There is one major drawback: mounting it was kind of a chore. At least I only had to do it once. HA! Just kidding; I had to do it twice. As you can see, one of the legs is floating out in space. So I had to make up some brackets to secure it to the wall in there. The "floor" part of the step is just plastic, and it's not really supported directly. Plus, there's not good access, except through the slot where the door hardware slides. And with all the sliding door issues we had, I wanted to stay well away from anything door related. So I made up these brackets:
They look pretty sweet, right? They're .090" steel, and I just bent it with a hammer in my vise. The black paint hides a lot.

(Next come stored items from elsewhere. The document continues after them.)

/-!
# NE9CurChartLipschitzAtFlatW80 — THE CHART OF THE CURVE SPECIES `cur U` WITH THE (L3) SLOT INHABITED BY THE GENUINE `W80 = (δ/δA′)V` IS LIPSCHITZ IN THE
# BACKGROUND AT THE FLAT POINT, AT A FIXED LATTICE: `‖ι(chart_U[W80(U)] B) − chart_1[W80(1)] B‖_(115),∇_1 ≤ K·ε` for every unit-bounded UNITARY small-bond
# background (`‖U(b) − 1‖ ≤ ε ≤ ε₃`) on one ball of block fields — (Z) `Support/NE9CurChartLipschitzAtFlat` with its ONE displayed modulus δ_W DISCHARGED;
# cell `pub-balaban`, T4-DAG §2 node U3 ∕ §6 NE9, WALL-NE9-P1 §3 (ii); BINDER row NE9 (owner lineage `b2b-balaban-t4-ne9-p1`); Summits-side NEW leaf by
# NE9 leaf-05 (`b2b-balaban-t4-ne9-formalise-leaf-05`, gen 71) under the OWNER's OFFER O-ne9p1-g83-3 ∕ INTENT-2 (journal l.44677, re-opened in the OWNER's
# FINAL INBOX l.36580 and g84's W-2 l.46016: «the (Z)+W80 composition … still open to you») — ruling e34b3e0c (0): a named interface requested by the crux
# prover; nothing printed asserted

HONEST FRAMING (T4-DAG PAGE 1).  Rung (B)+1 of the FINITE-VOLUME T⁴ programme — NOT infinite volume, NOT a mass gap, NOT the Clay problem.  NE9
(`T4OutputRate.NE9` ∧ `FadingMemory`) is a cell NEW ESTIMATE, NOT PRINTED in [I] = [Balaban1987RG1] (CMP **109**), [II] = [Balaban1988RG2Cluster]
(CMP **116**), and NOT PROVED here («NE9 ⇐ the named binders»; spine PROVED 0∕9).  HONEST DEPENDENCY (cell line, verbatim): continuum YM on T⁴ ⇐
BetaPertH ∧ nine spine estimates (0/9 proved); BetaPertH ⇐ (D1) ∧ (D4) ∧ CAP+tail; G-an2-4 gates asym, D1 and NE2/3/4.  The `cur U` OBJECT is ONE
item of the MODEL O-NE9-1 (species (a) data); the END's `act` ∕ `ker` halves and NEEDS-COORDINATOR #5 are untouched.

WHAT THIS FILE PROVES (ONE theorem; 0 def, 0 sorry, axioms standard).  **`cur_chart_lipschitz_at_flat_W80_unitary`**: for the data of (Z)
(`L ≥ 1`, the norming `φ`, a bounded linear `τ` with `⟨φ⁻¹X, φ⁻¹Y⟩ = τ(X⋆Y)`, tracial; level maps with `1 ≤ lev₀`; `c₀, c₁, a > 0`) and the (L3) slot's
OWN letters — a bounded dualiser `ρ : (𝔸 →L ℂ) →L 𝔸`, a CONTRACTIVE tracial `*`-trace `τc : 𝔸 →L ℂ`, bounds `M_J, M_Δ ≥ 0` — there are `ε₃ > 0`
(`≤ ε_reg(d, L)`), `ε₄, ε_C`, a constant `K > 0` and a radius `R_b > 0` (finite-lattice numbers) such that for EVERY background `U` with `U(b) ∈ U1`,
`‖U(b) − 1‖ ≤ ε ≤ ε₃`, `U(b)⋆ = U(b)⁻¹`, every `J` (`‖J‖ ≤ M_J`), `Δ_π : Space115(∇_U) →L |·|₍₋₃₎` (`‖Δ_π‖ ≤ M_Δ`) and every block field `B ∈ ball 0 R_b`:
the positivity `hpos` at `U` and at `1` HOLD and
`‖ι(chartHB 𝔊(U) 0 (W80 ρ τc U H₁(U) C(U) ε_C J Δ_π) 0 (A′ ↦ A′ + solA H₁(U) 0 C(U) 0 ε_C A′) ε₄ H₁(U) B)
  − chartHB 𝔊(1) 0 (W80 ρ τc 1 H₁(1) C(1) ε_C J (Δ_π ∘L ι⁻¹)) 0 (A′ ↦ A′ + solA H₁(1) 0 C(1) 0 ε_C A′) ε₄ H₁(1) B‖ ≤ K·ε`,
`H₁(·) = H1LatticeCLM …`, `𝔊(·) = frakGLatticeCLM …`, `C(·) = Cc …` the chain's letters, `W80` = `B11Eq80Current.W80` (the (80) current `W1 + W2 + W3 +
curV0full`, Sect. C composition inside), `ι` the jet identity `∇_U → ∇_1`.
MECHANISM — (Z)'s assembly RE-RUN IN THE ORDER THE INHABITATION NEEDS: the chart-level Lipschitz letters `K_G, K_A, K_ι, ε₉`
(`B11Eq174ChartContinuityAtFlat.exists_chartHB_lipschitz_at_flat`) and the letter defects themselves (`B11Eq117LetterDefects.exists_letter_defects_at_flat`,
for `δ_H := K_A·ε`); Thm 3.11 at small field; the uniform `H₁`∕`𝔊` bounds; the `C`-letter's modulus (`δ_C := K_C·ε·r_C`); THEN the Sect. C scalars
(`B11Eq118RegimeScalars.exists_regime_scalars` at `(3C₂, c₄∕3)` under the cap `r_C∕2`); THEN the V₀-slot constant uniformly over unit-ball unitary
backgrounds (`B11Eq98V0LettersUniform.exists_curV0_quadBound_uniform`), the level geometry (`exists_levelGeometry`), the derivative letters' bound
(`B11Eq117TransformationNorm.norm_nabla115_le`); THEN W80's `(R′, C₄)` AT these Sect. C scalars (`B11Ineq73KernelLettersUniform.exists_quadAnalytic_W80_uniform`);
THEN the W-regime scalars at `(C_G, 3C₄, R′∕3)` under the cap `min a_C (min (a_C∕8) (1∕192))`; THEN the W80 background modulus at the flat point modulo
`δ_H, δ_C` (this lineage's `B11Eq98W80ModulusAtFlat.exists_W80_background_modulus_at_flat`, with `K_ι := 2` from `B11Eq117LetterDefects.norm_jetId(_nabla)_le`
both ways under `K_j·ε ≤ 1`); THEN (Z)'s tail verbatim — every term carries a factor `ε`.
DISGUISE TEST: composition of landed theorems; no inequality of the series proved; `K` is a finite-lattice number carrying the CRUDE V₀-group constant
(`∝ L^{j_M}`, `j_M = max lev₀`; (38) unused, (39) not summed by parts) — NOT print's uniformity in the LATTICE ([Balaban1985BackgroundPropagators] Thms
3.12∕3.13), NOT analyticity in the background (Thm 3.4 proper), NOT (97)'s «d and L only»; the dualiser `ρ`, the contractive trace `τc`, `J`, `Δ_π` stay the
instancer's letters (for the MODEL meaning `ρ = rieszτ`, `J = J_U`); not NE9.
Loci (TYPES only): [Balaban1985Variational] (80), (90)–(98), Prop. 6 (117)–(121), (172)–(175); [Balaban1985BackgroundPropagators] (3.1)–(3.5), Thms 3.4, 3.11.
Imports (Z) (for its letter suppliers), `B11Eq98W80ModulusAtFlat`, `B11Eq98V0LettersUniform`, `B11Ineq73KernelLettersUniform`; modifies nothing; heartbeats as (Z).
Value = WALL-NE9-P1 §3 (ii) with the (L3) slot no longer abstract: the chart of `cur U` AT THE GENUINE `W80` depends Lipschitz-continuously on the background at the
flat point, as a kernel theorem with NO displayed modulus; NOT summit progress.
-/

noncomputable section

The trouble was that when it was all bolted into place, the fridge was jiggly as heck. Unacceptable. I traced the source of the movement to two places; the flanges where the brackets are bolted to the wall, which could have been gusseted; and the wall of the van. Ultimately, this motivated a tool purchase and a complete redo of the brackets. I ordered a finger brake from SWAG Offroad for my hydraulic press, and I picked up some 1/8" steel plate. I also incorporated a backing plate that goes under the van. Here's a comparison of the new and old brackets:
The rear corner of the fridge is where the compressor is, so it only required a backing plate at that mounting location. The front side is significantly lighter, and doesn't flex at all. So the installed backing plate looks like this:
Two of those bolts go through the refrigerator mounting bracket. It's rock solid now. A huge improvement. I was stoked about how close I got to the sliding door without touching, too:
The only very minor gripe that I have (and I'm not doing anything to resolve) is that the sliding door is looser than my refrigerator mounting setup, so over the road the sliding door jiggles and makes
very slight contact to the fridge. It's not even anything you can hear, but after a long drive, a tiny bit of the plastic trim from the fridge is apparent on the inside of the sliding door. We have a front panel for the door and the side trim pieces and all that, but you have to wait for that.